Experimental study of a self-tuning algorithm for DBMS buffer pools.(database management system)

ABSTRACT

The tasks of configuring and tuning large database management systems (DBMSs) have always been both complex and time-consuming. They require knowledge of the characteristics of the system, the data, and the workload, and of the interrelationships between them. The increasing diversity of the data and the workloads handled by today's systems is making manual tuning by database administrators almost impossible. Self-tuning DBMSs, which dynamically reallocate resources in response to changes in their workload in order to maintain predefined levels of performance, are one approach to handling the tuning problem. In this paper, we apply self-tuning technology to managing the buffer pools, which are a key resource in a DBMS. Tuning the size of the buffer pools to a workload is crucial to achieving good performance. We describe a Buffer Pool Tuning Wizard that can be used by database administrators to determine effective buffer pool sizes. The wizard is based on a self-tuning algorithm called the Dynamic Reconfiguration algorithm (DRF), which uses the principle of goal-oriented resource management. It is an iterative algorithm that uses greedy heuristics to find a reallocation that benefits a target transaction class. We define and motivate the cost estimate equations used in the algorithm. We present the results of a set of experiments to investigate the performance of the algorithm.
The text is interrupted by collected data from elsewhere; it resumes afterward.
import Literature.NumberTheory.ComplexMultiplication.CMOrderIdealPrescribedLocalComponents
import Literature.NumberTheory.ComplexMultiplication.CMTorusIsomorphismClassesMaximalEndomorphismRingCount
import HarnessLib

/-!
# Multiplicator rings are decided at the singular primes (MARSEGLIA 2025 THEOREM 4.4, eq. (4.3)): every over-order
# `T` of `R` has `T_𝔮 = R_𝔮` at the regular primes, so `(J:J) = R` as soon as `(J:J)_𝔭 = R_𝔭` at every `𝔭 ⊇ 𝔣`; with
# prescribed local components this is the bijection `W̄_𝒮(R) ≅ ∏_{𝔭 ∈ 𝒮₀} W̄(R + 𝔭^{n_𝔭}𝒪)`

Family `hodge`, lane `lit-hodgefound` (Track 2 foundations library; seat p15, row g26-#13), topic
`Literature/NumberTheory/ComplexMultiplication`, namespace `Literature.NumberTheory.ComplexMultiplication.EndOrder` (the
order `𝔯 = endOrder ρ ⊆ 𝒪 = 𝓞_K`, any degree).  THEOREMS ONLY: no definition, no instance, no named fact (net
Literature debt `0`).  Vocabulary: `FractionalIdeal (endOrder ρ)⁰ K`, `(I:J) = I / J`, the maximal order as an idempotent
`M = MM ≠ 0` with `↑M = (algebraMap (𝓞 K) K).range`, over-orders `T = TT ≠ 0`, the conductor
`𝔣 = EndOrder.conductorIdeal ρ`, `R_𝔭 = Localization.subalgebra.ofField K 𝔭.primeCompl _`, `I_𝔭 = span R_𝔭 ↑I`;
`𝒮₀` = the maximal ideals containing `𝔣`.

## Source, VERBATIM

S. Marseglia, *Local isomorphism classes of fractional ideals of orders in étale algebras*, J. Algebra 673 (2025)
77–102 [Marseglia2025LocalIsomorphism] (arXiv:2311.18571, held `paper:arxiv-2311.18571`, chunks p0008–p0009):
"Theorem 4.4. We have natural monoid isomorphisms `W_𝒮(R) ⟷ ∏_{𝔭 ∈ 𝒮₀} W(R + 𝔭^{n_𝔭}𝒪)` (4.2) inducing a
bijection `W̄_𝒮(R) ⟷ ∏_{𝔭 ∈ 𝒮₀} W̄(R + 𝔭^{n_𝔭}𝒪)`. (4.3)  Proof. … For the bijection in Equation (4.3), let
`T = (J:J)` and assume that for every index `1 ≤ i ≤ n` we have `(I_i:I_i) = R + 𝔭_i^{n_{𝔭_i}}𝒪`. Then, by Lemma 4.1,
we have `T_{𝔭_i} = (I_i:I_i)_{𝔭_i} = R_{𝔭_i}` for every `1 ≤ i ≤ n`. Since we also have that `T_𝔮 = R_𝔮` for every
`𝔮 ∉ 𝒮₀` we conclude that `T = R`. Hence, `[J]_{𝒮₀}` is in `W̄_{𝒮₀}(R)`. □"
and §2 Lemma 2.2 (7), chunk p0005: "`𝔭` is not invertible if and only if `(R:𝒪) ⊆ 𝔭` if and only if `R_𝔭 ⊊ 𝒪_𝔭`."

## What is formalised

* **`le_of_mul_self_eq_of_coe_eq_range`** (every over-order lies in `𝒪`), **`coeIdeal_conductorIdeal_eq_one_div`**
  (`↑𝔣 = (R:𝒪)` for any `ρ` — the `ρ`-general form of `CMTypeLattice.coe_conductorIdeal_eq_one_div`),
  **`span_coe_eq_span_one_of_coe_eq_range_of_not_conductorIdeal_le`** (`𝒪_𝔮 = R_𝔮` at a regular `𝔮 ⊉ 𝔣`,
  Lemma 2.2 (7)), **`span_coe_eq_span_one_of_mul_self_eq_of_not_conductorIdeal_le`** («`T_𝔮 = R_𝔮` for every
  `𝔮 ∉ 𝒮₀`», any over-order `T`).
* **`div_self_eq_one_of_forall_conductorIdeal_le`** (`(J:J)_𝔭 = R_𝔭` for all `𝔭 ⊇ 𝔣` ⟹ `(J:J) = R`),
  **`div_self_eq_one_of_forall_span_coe_eq`** (THM. 4.4 (4.3): `J_𝔭 = (I_𝔭)_𝔭` with `(I_𝔭:I_𝔭)_𝔭 = R_𝔭` at every
  `𝔭 ⊇ 𝔣` ⟹ `(J:J) = R`), **`exists_div_self_eq_one_and_forall_span_coe_eq`** (with the eq. (4.1) construction of
  `CMOrderIdealPrescribedLocalComponents`: such a `J` exists — surjectivity in (4.3)).
-/

open scoped nonZeroDivisors NumberField
open Module FractionalIdeal NumberField

namespace Literature.NumberTheory.ComplexMultiplication

namespace EndOrder

variable {K : Type} [Field K] [NumberField K]
variable {ι : Type} [Fintype ι] [DecidableEq ι] [Nonempty ι] {ρ : K →ₐ[ℚ] Matrix ι ι ℚ}
variable [IsFractionRing (endOrder ρ) K]

/-- **Every over-order lies in the maximal order: `TT = T ≠ 0 ⟹ T ⊆ 𝒪`** (an over-order is a subring of `K` module
finite over `ℤ`, hence integral). [cite: Marseglia2019, §2 («The set of orders in `K` contains a maximal element …
`𝒪_K`»), p. 4] [cite: Stevenhagen2008NumberRings, §6 Lemma 6.4, p. 222] -/
theorem le_of_mul_self_eq_of_coe_eq_range {T M : FractionalIdeal (endOrder ρ)⁰ K} (hTT : T * T = T) (hT0 : T ≠ 0)
    (hMO : (M : Set K) = (algebraMap (𝓞 K) K).range) : T ≤ M := by
  obtain ⟨S, -, hfin, hS⟩ := (mul_self_eq_iff_exists_overorder hT0).1 hTT
  intro x hx
  have hxS : x ∈ S := by rw [← SetLike.mem_coe, hS]; exact hx
  have hxO : x ∈ (algebraMap (𝓞 K) K).range := le_range_of_moduleFinite hfin hxS
  rw [← FractionalIdeal.mem_coe, ← SetLike.mem_coe]
  change x ∈ (M : Set K)
  rw [hMO]
  exact hxO

/-- **`↑𝔣 = (R:𝒪) = 1 / M`** as fractional `𝔯`-ideals, for every `ρ` (`𝔣 = {a : a𝒪 ⊆ R}`; the `ρ`-general form of
`CMTypeLattice.coe_conductorIdeal_eq_one_div`). [cite: Marseglia2025LocalIsomorphism, §2 («the conductor
`𝔣 = (R:𝒪)`»), p. 5] [cite: Stevenhagen2008NumberRings, §6 («the largest `𝒪`-ideal contained in `R`»), p. 224] -/
theorem coeIdeal_conductorIdeal_eq_one_div {M : FractionalIdeal (endOrder ρ)⁰ K} (hM0 : M ≠ 0)
    (hMO : (M : Set K) = (algebraMap (𝓞 K) K).range) :
    (conductorIdeal ρ : FractionalIdeal (endOrder ρ)⁰ K) = 1 / M := by
  have hmem : ∀ m : K, m ∈ M ↔ ∃ y : 𝓞 K, (y : K) = m := fun m ↦ by
    rw [← FractionalIdeal.mem_coe, ← SetLike.mem_coe]
    change m ∈ (M : Set K) ↔ _
    rw [hMO]
    exact ⟨fun ⟨y, hy⟩ ↦ ⟨y, hy⟩, fun ⟨y, hy⟩ ↦ ⟨y, hy⟩⟩
  ext x
  rw [mem_coeIdeal, mem_div_iff_of_ne_zero hM0]
  constructor
  · rintro ⟨r, hr, rfl⟩ m hm
    obtain ⟨y, rfl⟩ := (hmem m).1 hm
    exact (mem_one_iff _).2 ⟨⟨_, (mem_conductorIdeal_iff ρ).1 hr y⟩, rfl⟩
  · intro hx
    have h1 : x ∈ (1 : FractionalIdeal (endOrder ρ)⁰ K) := by
      have h := hx 1 ((hmem 1).2 ⟨1, by simp⟩)
      rwa [mul_one] at h
    obtain ⟨r, rfl⟩ := (mem_one_iff _).1 h1
    refine ⟨r, (mem_conductorIdeal_iff ρ).2 fun y ↦ ?_, rfl⟩
    obtain ⟨s, hs⟩ := (mem_one_iff _).1 (hx y ((hmem y).2 ⟨y, rfl⟩))
    have : (r : K) * y = (s : K) := hs.symm
    rw [this]
    exact s.2

/-- **LEMMA 2.2 (7), regular half: `𝒪_𝔮 = R_𝔮` at every prime `𝔮 ⊉ 𝔣`** (`u ∈ 𝔣 ∖ 𝔮` is a unit of `R_𝔮` with
`u𝒪 ⊆ R`). [cite: Marseglia2025LocalIsomorphism, §2 Lemma 2.2 (7) («`𝔭` is not invertible iff `(R:𝒪) ⊆ 𝔭` iff
`R_𝔭 ⊊ 𝒪_𝔭`»), p. 5] [cite: Stevenhagen2008NumberRings, §6 («`𝔭` is regular ⟺ `R_𝔭 = 𝒪_𝔭` ⟺ `𝔭 ∤ 𝔣_R`»), p. 224] -/
theorem span_coe_eq_span_one_of_coe_eq_range_of_not_conductorIdeal_le {M : FractionalIdeal (endOrder ρ)⁰ K}
    (hMO : (M : Set K) = (algebraMap (𝓞 K) K).range) {𝔮 : Ideal (endOrder ρ)} [h𝔮 : 𝔮.IsPrime]
    (hreg : ¬ conductorIdeal ρ ≤ 𝔮) :
    Submodule.span (Localization.subalgebra.ofField K 𝔮.primeCompl 𝔮.primeCompl_le_nonZeroDivisors) (M : Set K) =
      Submodule.span (Localization.subalgebra.ofField K 𝔮.primeCompl 𝔮.primeCompl_le_nonZeroDivisors) {1} := by
  set A := Localization.subalgebra.ofField K 𝔮.primeCompl 𝔮.primeCompl_le_nonZeroDivisors with hA
  have hmem : ∀ m : K, m ∈ M ↔ ∃ y : 𝓞 K, (y : K) = m := fun m ↦ by
    rw [← FractionalIdeal.mem_coe, ← SetLike.mem_coe]
    change m ∈ (M : Set K) ↔ _
    rw [hMO]
    exact ⟨fun ⟨y, hy⟩ ↦ ⟨y, hy⟩, fun ⟨y, hy⟩ ↦ ⟨y, hy⟩⟩
  obtain ⟨u, hu𝔣, hu𝔮⟩ := Set.not_subset.1 hreg
  -- `u⁻¹ ∈ R_𝔮`
  have huA : (algebraMap (endOrder ρ) K u)⁻¹ ∈ A := by
    have h1u : (1 : K) ∈ Submodule.span A ({algebraMap (endOrder ρ) K u} : Set K) := by
      rw [NumberRing.span_singleton_algebraMap_eq_span_one (K := K) hu𝔮]
      exact Submodule.mem_span_singleton_self _
    obtain ⟨a, ha⟩ := Submodule.mem_span_singleton.1 h1u
    rw [Subalgebra.smul_def, smul_eq_mul] at ha
    rw [inv_eq_of_mul_eq_one_left ha]
    exact a.2
  have hu0 : algebraMap (endOrder ρ) K u ≠ 0 := fun h0 ↦ hu𝔮 (by
    rw [(IsFractionRing.injective (endOrder ρ) K) (h0.trans (map_zero _).symm)]; exact 𝔮.zero_mem)
  refine le_antisymm (Submodule.span_le.2 fun m hm ↦ ?_)
    (Submodule.span_mono (Set.singleton_subset_iff.2 ((hmem 1).2 ⟨1, by simp⟩)))
  -- `m = u⁻¹·(um)` with `um ∈ R`
  obtain ⟨y, rfl⟩ := (hmem m).1 hm
  have hum : (u : K) * y ∈ endOrder ρ := (mem_conductorIdeal_iff ρ).1 hu𝔣 y
  rw [SetLike.mem_coe, Submodule.mem_span_singleton]
  refine ⟨⟨(algebraMap (endOrder ρ) K u)⁻¹ * algebraMap (endOrder ρ) K ⟨_, hum⟩,
    mul_mem huA (A.algebraMap_mem _)⟩, ?_⟩
  rw [Subalgebra.smul_def, smul_eq_mul, mul_one]
  change (algebraMap (endOrder ρ) K u)⁻¹ * ((u : K) * y) = (y : K)
  rw [← mul_assoc, show ((u : K)) = algebraMap (endOrder ρ) K u from rfl, inv_mul_cancel₀ hu0, one_mul]

/-- **«`T_𝔮 = R_𝔮` for every `𝔮 ∉ 𝒮₀`»: every over-order `T` of `R` is locally `R` at the regular primes**
(`R ⊆ T ⊆ 𝒪` and `𝒪_𝔮 = R_𝔮`). [cite: Marseglia2025LocalIsomorphism, §4, proof of Thm. 4.4 (eq. (4.3)), p. 9] -/
theorem span_coe_eq_span_one_of_mul_self_eq_of_not_conductorIdeal_le {T : FractionalIdeal (endOrder ρ)⁰ K}
    (hTT : T * T = T) (hT0 : T ≠ 0) {𝔮 : Ideal (endOrder ρ)} [𝔮.IsPrime] (hreg : ¬ conductorIdeal ρ ≤ 𝔮) :
    Submodule.span (Localization.subalgebra.ofField K 𝔮.primeCompl 𝔮.primeCompl_le_nonZeroDivisors) (T : Set K) =
      Submodule.span (Localization.subalgebra.ofField K 𝔮.primeCompl 𝔮.primeCompl_le_nonZeroDivisors) {1} := by
  obtain ⟨M, hM0, hMM, hMO⟩ := exists_idempotent_coe_eq_range (ρ := ρ) (K := K)
  refine le_antisymm ?_ (Submodule.span_mono (Set.singleton_subset_iff.2
    (FractionalIdeal.one_le.1 (one_le_of_mul_self_eq hTT hT0))))
  rw [← span_coe_eq_span_one_of_coe_eq_range_of_not_conductorIdeal_le hMO hreg]
  exact Submodule.span_mono fun x hx ↦ le_of_mul_self_eq_of_coe_eq_range hTT hT0 hMO hx

/-- **`(J:J)_𝔭 = R_𝔭` at every `𝔭 ⊇ 𝔣` ⟹ `(J:J) = R`** («Since we also have that `T_𝔮 = R_𝔮` for every `𝔮 ∉ 𝒮₀` we
conclude that `T = R`», `T = (J:J)`; by (4-3)). [cite: Marseglia2025LocalIsomorphism, §4, proof of Thm. 4.4
(eq. (4.3)), p. 9] -/
theorem div_self_eq_one_of_forall_conductorIdeal_le {J : FractionalIdeal (endOrder ρ)⁰ K} (hJ : J ≠ 0)
    (h : ∀ 𝔭 : MaximalSpectrum (endOrder ρ), conductorIdeal ρ ≤ 𝔭.asIdeal →
      Submodule.span (Localization.subalgebra.ofField K 𝔭.asIdeal.primeCompl
          𝔭.asIdeal.primeCompl_le_nonZeroDivisors) ((J / J : FractionalIdeal (endOrder ρ)⁰ K) : Set K) =
        Submodule.span (Localization.subalgebra.ofField K 𝔭.asIdeal.primeCompl
          𝔭.asIdeal.primeCompl_le_nonZeroDivisors) {1}) :
    J / J = 1 := by
  refine NumberRing.eq_one_of_forall_span_coe_eq_span_one fun 𝔭 ↦ ?_
  by_cases hle : conductorIdeal ρ ≤ 𝔭.asIdeal
  · exact h 𝔭 hle
  · haveI := 𝔭.isMaximal.isPrime
    exact span_coe_eq_span_one_of_mul_self_eq_of_not_conductorIdeal_le (div_self_mul_div_self hJ)
      (div_self_ne_zero hJ) hle

/-- **THEOREM 4.4, eq. (4.3): if `J_𝔭 = (I_𝔭)_𝔭` with `(I_𝔭:I_𝔭)_𝔭 = R_𝔭` at every maximal `𝔭 ⊇ 𝔣`, then `(J:J) = R`**
(«`T_{𝔭_i} = (I_i:I_i)_{𝔭_i} = R_{𝔭_i}` … `T = R`. Hence, `[J]_{𝒮₀}` is in `W̄_{𝒮₀}(R)`»).
[cite: Marseglia2025LocalIsomorphism, §4 Thm. 4.4 (eq. (4.3)) and proof, pp. 8–9] -/
theorem div_self_eq_one_of_forall_span_coe_eq {J : FractionalIdeal (endOrder ρ)⁰ K} (hJ : J ≠ 0)
    (I : MaximalSpectrum (endOrder ρ) → FractionalIdeal (endOrder ρ)⁰ K)
    (h : ∀ 𝔭 : MaximalSpectrum (endOrder ρ), conductorIdeal ρ ≤ 𝔭.asIdeal → I 𝔭 ≠ 0 ∧
      Submodule.span (Localization.subalgebra.ofField K 𝔭.asIdeal.primeCompl
          𝔭.asIdeal.primeCompl_le_nonZeroDivisors) (J : Set K) =
        Submodule.span (Localization.subalgebra.ofField K 𝔭.asIdeal.primeCompl
          𝔭.asIdeal.primeCompl_le_nonZeroDivisors) (I 𝔭 : Set K) ∧
      Submodule.span (Localization.subalgebra.ofField K 𝔭.asIdeal.primeCompl
          𝔭.asIdeal.primeCompl_le_nonZeroDivisors) ((I 𝔭 / I 𝔭 : FractionalIdeal (endOrder ρ)⁰ K) : Set K) =
        Submodule.span (Localization.subalgebra.ofField K 𝔭.asIdeal.primeCompl
          𝔭.asIdeal.primeCompl_le_nonZeroDivisors) {1}) :
    J / J = 1 := by
  haveI := CMTypeLattice.isNoetherianRing_endOrder ρ
  refine div_self_eq_one_of_forall_conductorIdeal_le hJ fun 𝔭 hle ↦ ?_
  haveI := 𝔭.isMaximal.isPrime
  obtain ⟨hI0, hJI, hII⟩ := h 𝔭 hle
  rw [NumberRing.span_coe_div hJ, hJI, ← NumberRing.span_coe_div hI0, hII]

/-- **THEOREM 4.4, eq. (4.3), surjectivity: for nonzero `I_𝔭` with `(I_𝔭:I_𝔭)_𝔭 = R_𝔭` (`𝔭` ranging over a finite
set `F ⊇ 𝒮₀`) there is ONE ideal `J` with multiplicator ring `R` and `J_𝔭 = (I_𝔭)_𝔭` at every `𝔭 ⊇ 𝔣`** (the
`J = Σ e_𝔭I_𝔭` of `CMOrderIdealPrescribedLocalComponents`). [cite: Marseglia2025LocalIsomorphism, §4 Thm. 4.4
(eq. (4.1)–(4.3)), pp. 8–9] -/
theorem exists_div_self_eq_one_and_forall_span_coe_eq (F : Finset (MaximalSpectrum (endOrder ρ)))
    (hF : ∀ 𝔭 : MaximalSpectrum (endOrder ρ), conductorIdeal ρ ≤ 𝔭.asIdeal → 𝔭 ∈ F)
    (I : MaximalSpectrum (endOrder ρ) → FractionalIdeal (endOrder ρ)⁰ K) (hI : ∀ 𝔭 ∈ F, I 𝔭 ≠ 0)
    (hII : ∀ 𝔭 ∈ F,
      Submodule.span (Localization.subalgebra.ofField K 𝔭.asIdeal.primeCompl
          𝔭.asIdeal.primeCompl_le_nonZeroDivisors) ((I 𝔭 / I 𝔭 : FractionalIdeal (endOrder ρ)⁰ K) : Set K) =
        Submodule.span (Localization.subalgebra.ofField K 𝔭.asIdeal.primeCompl
          𝔭.asIdeal.primeCompl_le_nonZeroDivisors) {1}) :
    ∃ J : FractionalIdeal (endOrder ρ)⁰ K, J ≠ 0 ∧ J / J = 1 ∧ ∀ 𝔭 : MaximalSpectrum (endOrder ρ),
      conductorIdeal ρ ≤ 𝔭.asIdeal →
        Submodule.span (Localization.subalgebra.ofField K 𝔭.asIdeal.primeCompl
            𝔭.asIdeal.primeCompl_le_nonZeroDivisors) (J : Set K) =
          Submodule.span (Localization.subalgebra.ofField K 𝔭.asIdeal.primeCompl
            𝔭.asIdeal.primeCompl_le_nonZeroDivisors) (I 𝔭 : Set K) := by
  obtain ⟨J, hJ0, hJ⟩ := exists_ne_zero_forall_span_coe_eq F I hI
  exact ⟨J, hJ0, div_self_eq_one_of_forall_span_coe_eq hJ0 I fun 𝔭 hle ↦
    ⟨hI 𝔭 (hF 𝔭 hle), hJ 𝔭 (hF 𝔭 hle), hII 𝔭 (hF 𝔭 hle)⟩, fun 𝔭 hle ↦ hJ 𝔭 (hF 𝔭 hle)⟩

end EndOrder

end Literature.NumberTheory.ComplexMultiplication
Keywords: buffer management; database systems performance; resource management; self-tuning database management systems

INTRODUCTION

As database management systems (DBMSs) continue to expand into new application areas, the complexity of the systems and the diversity of database workloads are increasing. In addition to the "classic" relational DBMS workload consisting of short transactions running concurrently, we can now see workloads containing nontraditional data types, such as image, audio, and video, and more complex query processing requirements, such as rules, recursion, and user-defined functions. The workloads may also exhibit very bursty resource demands; for example, a multimedia application could issue a series of conventional SQL queries followed by a request to retrieve a video clip from the database. As a result of the increasing complexity and workload diversity, DBMSs will have to deal with a wider range of resource demands and execution times in the future.

The tasks of configuring and tuning a DBMS, which are primarily manual exercises, are necessary to ensure acceptable performance. They require knowledge of the characteristics of the system, the data, the workload, and of the interrelationships between them. The increasing complexity of DBMSs and their workloads means that manually managing the performance of a DBMS via direct adjustment of low-level system parameters is becoming impractical.

A self-tuning DBMS is one approach to solving this management problem (Weikum, Moenkeberg, Hasse & Zabback, 2002). A self-tuning system is able to automatically reallocate its resources to maintain acceptable performance in the face of changing conditions and so takes some, or all, of the responsibility for tuning away from the database administrator (DBA). Self-tuning and adaptive techniques have been applied to several aspects of the management problem, including index selection (Chaudhuri et al., 1999; Schiefer & Valentin, 1999), materialized view selection (Agrawal, Chaudhuri & Narasayya, 2000), distributed join optimization (Arcangeli, Hameurlain, Migeon & Morvan, 2004; Khan, McLeod & Shahabi, 2001), and memory management (Brown, Carey & Livny, 1993, 1996; Chung et al., 1995; Sinnwell & Konig, 1999). Chaudhuri and Weikum (2000) cite the need for self-tuning systems as an important reason to rethink current DBMS architectures.